Hello everyone,

signals.c (5.7 KB)

I’ve been working on the Verdin iMX8M Plus and recently began testing a simple convolution operation as a benchmark on the Cortex-M7. I successfully ran the application and integrated the CMSIS DSP library for optimized operations. However, I’ve encountered an interesting observation and would appreciate some insight.

I’ve noticed that when comparing my own convolutional function to the CMSIS function `arm_conv_f32()`

, there isn’t a significant difference in the cycles taken by the processor to execute them. Upon examining the assembly code, it appears that my convolution function generates approximately 143,000 instructions, and the cycles taken by the Cortex-M7 are as follows:

- For my simple convolution: 107,000 cycles, roughly equivalent to 0.13 ms.
- For the optimized CMSIS-DSP convolution function: 76,000 cycles, approximately 0.095 ms.

I’m seeking advice from those with more experience to confirm if these numbers are credible. Could it be possible that I need to enable something beyond the FPU for better performance? Perhaps there are optimizations or configurations I may have overlooked that could further improve the execution time for this specific convolution operation.

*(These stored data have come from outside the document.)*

import Summits.ResolutionOfSingularities.ResolutionOfSingularities.Theorems.EquisingularLiftEquisingularLiftNatCarrierDeltaComapFrame
import Literature.AlgebraicGeometry.Resolution.StalkIdealLemmas
import Mathlib.RingTheory.Flat.TorsionFree
import Mathlib.AlgebraicGeometry.Morphisms.Flat
import HarnessLib

/-!
# [OURS · L1 W4.5(b) · EL♮(3)] S6 (a)/(c) — THE CENTRE'S 2-FRAMES DESCEND TO THE SPECIAL FIBRE: R3 (`I` has quasi-regular 2-frames,
# `V(I) → Spec O` flat) ⇒ DIRDICT (a)'s `hfr` («`Ī = I·𝒪_{G₀} = 𝓘⟨Z₀⟩` has quasi-regular 2-frames at every point of `Z₀`»)

Crux chain w45b (cell `res-hironaka`, slot W4.5(b)), working crux **EL♮** = stmt-ResolutionOfSingularities-20038, child **EL♮(3)** =
stmt-ResolutionOfSingularities-20148, route EquisingularLift, line `sections`; rung TOWER₃ (and DIR₀₁), stand-in S6 `hCech` → (N1) `hCentre`
(res-D-pv-057's `Tower.inv₂_cechRound_new` p568199; assembly `Tower.hCentre_of`, 057). Written by res-L1-w45b-stub-2 g7 (STATUS 21:1xZ):
the input `hfr` of res-D-pv-051's DIRDICT (a) `exists_direction_of_section` (p559974) at the ROOT of `DirLift.Ruled`, read off R2 (model
square `j₀`, reduced trace `I·𝒪_{G₀} = 𝓘⟨Z₀⟩`) and R3 (flatness of `V(I) → Spec O`, quasi-regular 2-frames of `I` on `supp I`). HONEST
FRAMING: OURS; NOT a statement of any manuscript; AI-written, weaker than expert review. No `sorry`; standard axioms. DEF-FREE.
`--supports stmt-ResolutionOfSingularities-20148 --as helper`.

WHAT (namespace `…Cruxes.EquisingularLiftNat.Sections`).
* `forall_mul_mem_stalkIdeal_of_flat` — **flatness of `V(I) → Spec O` makes the uniformiser a nonzerodivisor modulo `I_x`**: for
  `x ∈ supp I` and `ϖ ∈ O ∖ 0`, `ϖ_x · y ∈ I_x ⇒ y ∈ I_x` (`𝒪_{V(I),x} = 𝒪_{X,x}/I_x` is flat over the localisation of the domain `O`;
  Mathlib `Module.Flat.isSMulRegular_of_nonZeroDivisors`).
* **`forall_exists_twoFrame_specialFibre_of_flat`** — in a model square `j : F ⟶ X` over `θ : O ↠ k` (`O` a DVR): if `I` has
  quasi-regular 2-frames at the points of `supp I`, `V(I) → Spec O` is flat and `I·𝒪_F = 𝓘⟨Z⟩`, then `𝓘⟨Z⟩` has quasi-regular 2-frames
  at every `z ∈ Z` — the images `j♯_z ∘ c` (res-L1-w45b-stub-2's `IsQuasiRegular.comp_of_surjective`, Matsumura 16.2 (ii), with the
  model-square facts `stalkMap_model_surjective` / `stalkMap_model_varpi` / `ker_stalkMap_model_le` of …NatCarrierDeltaComapFrame).

References (index only): Matsumura, Thm. 16.2 (ii) and §7 (flat ⇒ torsion-free over a domain). [cite: Matsumura1987, Thm. 16.2]
-/

set_option linter.dupNamespace false -- mandated namespace `Summit.<Summit>.<Problem>` of this single-conjunct summit
set_option linter.overlappingInstances false -- the binders carry `[IsDomain O] [IsDiscreteValuationRing O]`

noncomputable section

open CategoryTheory CategoryTheory.Limits AlgebraicGeometry TopologicalSpace Topology IsLocalRing
open Literature.AlgebraicGeometry.Resolution
open AlgebraicGeometry.Scheme.IdealSheafData
open Summit.ResolutionOfSingularities.ResolutionOfSingularities.Cruxes.EquisingularLift.StrataSplit

namespace Summit.ResolutionOfSingularities.ResolutionOfSingularities.Cruxes.EquisingularLiftNat.Sections

/-- **Flatness of `V(I) → Spec O` makes a nonzero scalar a nonzerodivisor modulo `I_x`.** [cite: Matsumura1987, Thm. 7.7 / §16] -/
theorem forall_mul_mem_stalkIdeal_of_flat {O : Type} [CommRing O] [IsDomain O] {X : Scheme.{0}} (r : X ⟶ Spec (.of O))
    (I : X.IdealSheafData) (hflat : Flat (I.subschemeι ≫ r)) (x : X) (hx : x ∈ I.support) (ϖ : O) (hϖ0 : ϖ ≠ 0) :
    ∀ y : X.presheaf.stalk x,
      (X.presheaf.Γgerm x).hom (r.appTop.hom ((Scheme.ΓSpecIso (.of O)).inv.hom ϖ)) * y ∈ stalkIdeal I x → y ∈ stalkIdeal I x := by
  classical
  -- the point `ŵ` of `V(I)` over `x` and `ψ : 𝒪_{X,x} ↠ 𝒪_{V(I),ŵ}` with kernel `I_x`
  have hx' : x ∈ Set.range I.subschemeι := by rw [Scheme.IdealSheafData.range_subschemeι]; exact hx
  obtain ⟨ŵ, rfl⟩ := hx'
  set ψ : (X.presheaf.stalk (I.subschemeι ŵ) : Type) →+* (I.subscheme.presheaf.stalk ŵ : Type) :=
    (I.subschemeι.stalkMap ŵ).hom with hψ
  have hψker : RingHom.ker ψ = stalkIdeal I (I.subschemeι ŵ) := by
    rw [hψ, ← stalkIdeal_ker_eq_ker_stalkMap, Scheme.IdealSheafData.ker_subschemeι]
  -- the germ `ϖs` of `ϖ` on `Spec O` is a nonzerodivisor (localisation of a domain)
  set ϖΓ : Γ(Spec (.of O), ⊤) := (Scheme.ΓSpecIso (.of O)).inv ϖ with hϖΓ
  set ϖs : (Spec (.of O)).presheaf.stalk (r (I.subschemeι ŵ)) :=
    (Spec (CommRingCat.of O)).presheaf.germ ⊤ (r (I.subschemeι ŵ)) trivial ϖΓ with hϖs
  have hϖs_reg : ϖs ∈ nonZeroDivisors ((Spec (.of O)).presheaf.stalk (r (I.subschemeι ŵ))) := by
    letI : Algebra Γ(Spec (.of O), ⊤) ((Spec (CommRingCat.of O)).presheaf.stalk (r (I.subschemeι ŵ))) :=
      ((Spec (CommRingCat.of O)).presheaf.germ ⊤ (r (I.subschemeι ŵ)) trivial).hom.toAlgebra
    haveI := (isAffineOpen_top (Spec (.of O))).isLocalization_stalk ⟨r (I.subschemeι ŵ), trivial⟩
    have hϖΓreg : ϖΓ ∈ nonZeroDivisors Γ(Spec (.of O), ⊤) := by
      refine mem_nonZeroDivisors_of_ne_zero ?_
      rw [hϖΓ]
      intro h0
      apply hϖ0
      have := congrArg (Scheme.ΓSpecIso (.of O)).hom h0
      simpa using this
    exact map_mem_nonZeroDivisors_of_isLocalization
      (((isAffineOpen_top (Spec (.of O))).primeIdealOf ⟨r (I.subschemeι ŵ), trivial⟩).asIdeal.primeCompl) _ hϖΓreg
  -- flatness: `ψ (ϖ_x)` is a nonzerodivisor of `𝒪_{V(I),ŵ}`
  have hϖA : (r.stalkMap (I.subschemeι ŵ)).hom ϖs =
      (X.presheaf.Γgerm (I.subschemeι ŵ)).hom (r.appTop.hom ((Scheme.ΓSpecIso (.of O)).inv.hom ϖ)) := by
    rw [← stalkMap_Γgerm_apply']; rfl
  have hcomp : ((I.subschemeι ≫ r).stalkMap ŵ).hom ϖs =
      ψ ((X.presheaf.Γgerm (I.subschemeι ŵ)).hom (r.appTop.hom ((Scheme.ΓSpecIso (.of O)).inv.hom ϖ))) := by
    rw [← hϖA, Scheme.Hom.stalkMap_comp]; rfl
  have hψϖ : ψ ((X.presheaf.Γgerm (I.subschemeι ŵ)).hom (r.appTop.hom ((Scheme.ΓSpecIso (.of O)).inv.hom ϖ))) ∈
      nonZeroDivisors (I.subscheme.presheaf.stalk ŵ) := by
    haveI := hflat
    have hfl := Flat.stalkMap (I.subschemeι ≫ r) ŵ
    set g : ((Spec (.of O)).presheaf.stalk (r (I.subschemeι ŵ)) : Type) →+* (I.subscheme.presheaf.stalk ŵ : Type) :=
      ((I.subschemeι ≫ r).stalkMap ŵ).hom with hg
    have hgfl : g.Flat := hfl
    letI : Algebra ((Spec (.of O)).presheaf.stalk (r (I.subschemeι ŵ)) : Type) (I.subscheme.presheaf.stalk ŵ : Type) := g.toAlgebra
    haveI : Module.Flat ((Spec (.of O)).presheaf.stalk (r (I.subschemeι ŵ)) : Type) (I.subscheme.presheaf.stalk ŵ : Type) := hgfl
    have hsm := Module.Flat.isSMulRegular_of_nonZeroDivisors (M := (I.subscheme.presheaf.stalk ŵ : Type)) hϖs_reg
    rw [← hcomp]
    refine mem_nonZeroDivisors_iff_right.mpr fun y hy => ?_
    apply hsm
    change ϖs • y = ϖs • (0 : (I.subscheme.presheaf.stalk ŵ : Type))
    rw [smul_zero, Algebra.smul_def, RingHom.algebraMap_toAlgebra, mul_comm]
    exact hy
  -- conclusion in `𝒪_{X,x}`
  intro y hy
  rw [← hψker] at hy ⊢
  have h1 : ψ (_ * y) = 0 := hy
  rw [map_mul, mul_comm] at h1
  exact (mem_nonZeroDivisors_iff_right.mp hψϖ) _ h1

/-- **THE CENTRE'S 2-FRAMES DESCEND TO THE SPECIAL FIBRE** (DIRDICT (a)'s `hfr` from R2/R3 of `DirLift.Ruled`): in a model square
`j : F ⟶ X` over `θ : O ↠ k`, `O` a DVR, an ideal sheaf `I` with quasi-regular 2-frames at the points of its support, `V(I) → Spec O` flat
and reduced trace `I·𝒪_F = 𝓘⟨Z⟩` has a special fibre `𝓘⟨Z⟩` with quasi-regular 2-frames at every point of `Z` (the images of the
frames). [cite: Matsumura1987, Thm. 16.2] [OURS · L1 W4.5b · S6] toward `stub_elnat_coneTowerPointResolution` /
`stub_elnat_ratDirZeroPointResolution` (stmt-ResolutionOfSingularities-20148); NOT a statement of the manuscript. -/
theorem forall_exists_twoFrame_specialFibre_of_flat (O : Type) [CommRing O] [IsDomain O] [IsDiscreteValuationRing O]
    (k : Type) [Field k] (θ : O →+* k) (hθ : Function.Surjective θ) {X F : Scheme.{0}} (r : X ⟶ Spec (.of O))
    (j : F ⟶ X) (t : F ⟶ Spec (.of k)) (hsq : IsPullback j t r (Spec.map (CommRingCat.ofHom θ)))
    (I : X.IdealSheafData) (hflat : Flat (I.subschemeι ≫ r))
    (hfr : ∀ x ∈ I.support, ∃ c : Fin 2 → X.presheaf.stalk x, Ideal.span (Set.range c) = stalkIdeal I x ∧ IsQuasiRegular c)
    {Z : Set F} (hZ : IsClosed Z) (hI : I.comap j = vanishingIdeal (⟨Z, hZ⟩ : Closeds F)) :
    ∀ z ∈ Z, ∃ c : Fin 2 → F.presheaf.stalk z,
      Ideal.span (Set.range c) = stalkIdeal (vanishingIdeal (⟨Z, hZ⟩ : Closeds F)) z ∧ IsQuasiRegular c := by
  intro z hz
  -- `j z ∈ supp I`
  have hjz : j z ∈ I.support := by
    have h : z ∈ ((I.comap j).support : Set F) := by
      rw [hI, Scheme.IdealSheafData.coe_support_vanishingIdeal]; exact hz
    rw [Scheme.IdealSheafData.support_comap, Closeds.coe_preimage] at h
    exact h
  obtain ⟨c, hc, hqr⟩ := hfr (j z) hjz
  obtain ⟨ϖ, hϖ⟩ := IsDiscreteValuationRing.exists_irreducible O
  refine ⟨fun i => (j.stalkMap z).hom (c i), ?_, ?_⟩
  · rw [← hI, stalkIdeal_comap_eq_map_stalkMap, ← hc, Ideal.map_span, ← Set.range_comp]
    rfl
  · refine IsQuasiRegular.comp_of_surjective hqr
      (a := (X.presheaf.Γgerm (j z)).hom (r.appTop.hom ((Scheme.ΓSpecIso (.of O)).inv.hom ϖ)))
      (fun y hy => ?_) (j.stalkMap z).hom (stalkMap_model_surjective θ hθ r j t hsq z)
      (stalkMap_model_varpi θ hθ r j t hsq z ϖ (hϖ.maximalIdeal_eq ▸ Ideal.mem_span_singleton_self ϖ))
      (ker_stalkMap_model_le O k θ hθ r j t hsq z ϖ hϖ)
    rw [hc] at hy ⊢
    exact forall_mul_mem_stalkIdeal_of_flat r I hflat (j z) hjz ϖ hϖ.ne_zero y hy

end Summit.ResolutionOfSingularities.ResolutionOfSingularities.Cruxes.EquisingularLiftNat.Sections

end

For clarity, here’s my simple convolution function:

c

```
void convolution(float result[]) {
int i, j;
for (i = 0; i < KHZ1_15_SIG_LEN + IMP_RSP_LENGTH - 1; i++) {
result[i] = 0;
for (j = 0; j < IMP_RSP_LENGTH; j++) {
if (i - j >= 0 && i - j < KHZ1_15_SIG_LEN) {
result[i] += input_signal_f32_1kHz_15kHz[i - j] * impulse_response[j];
}
}
}
}
```

Where:

```
#define KHZ1_15_SIG_LEN 320
#define IMP_RSP_LENGTH 29
```

I’ve also attached the signal as a text file to this message for completeness.

Your expertise and guidance on this matter would be greatly appreciated. Thank you in advance for your help!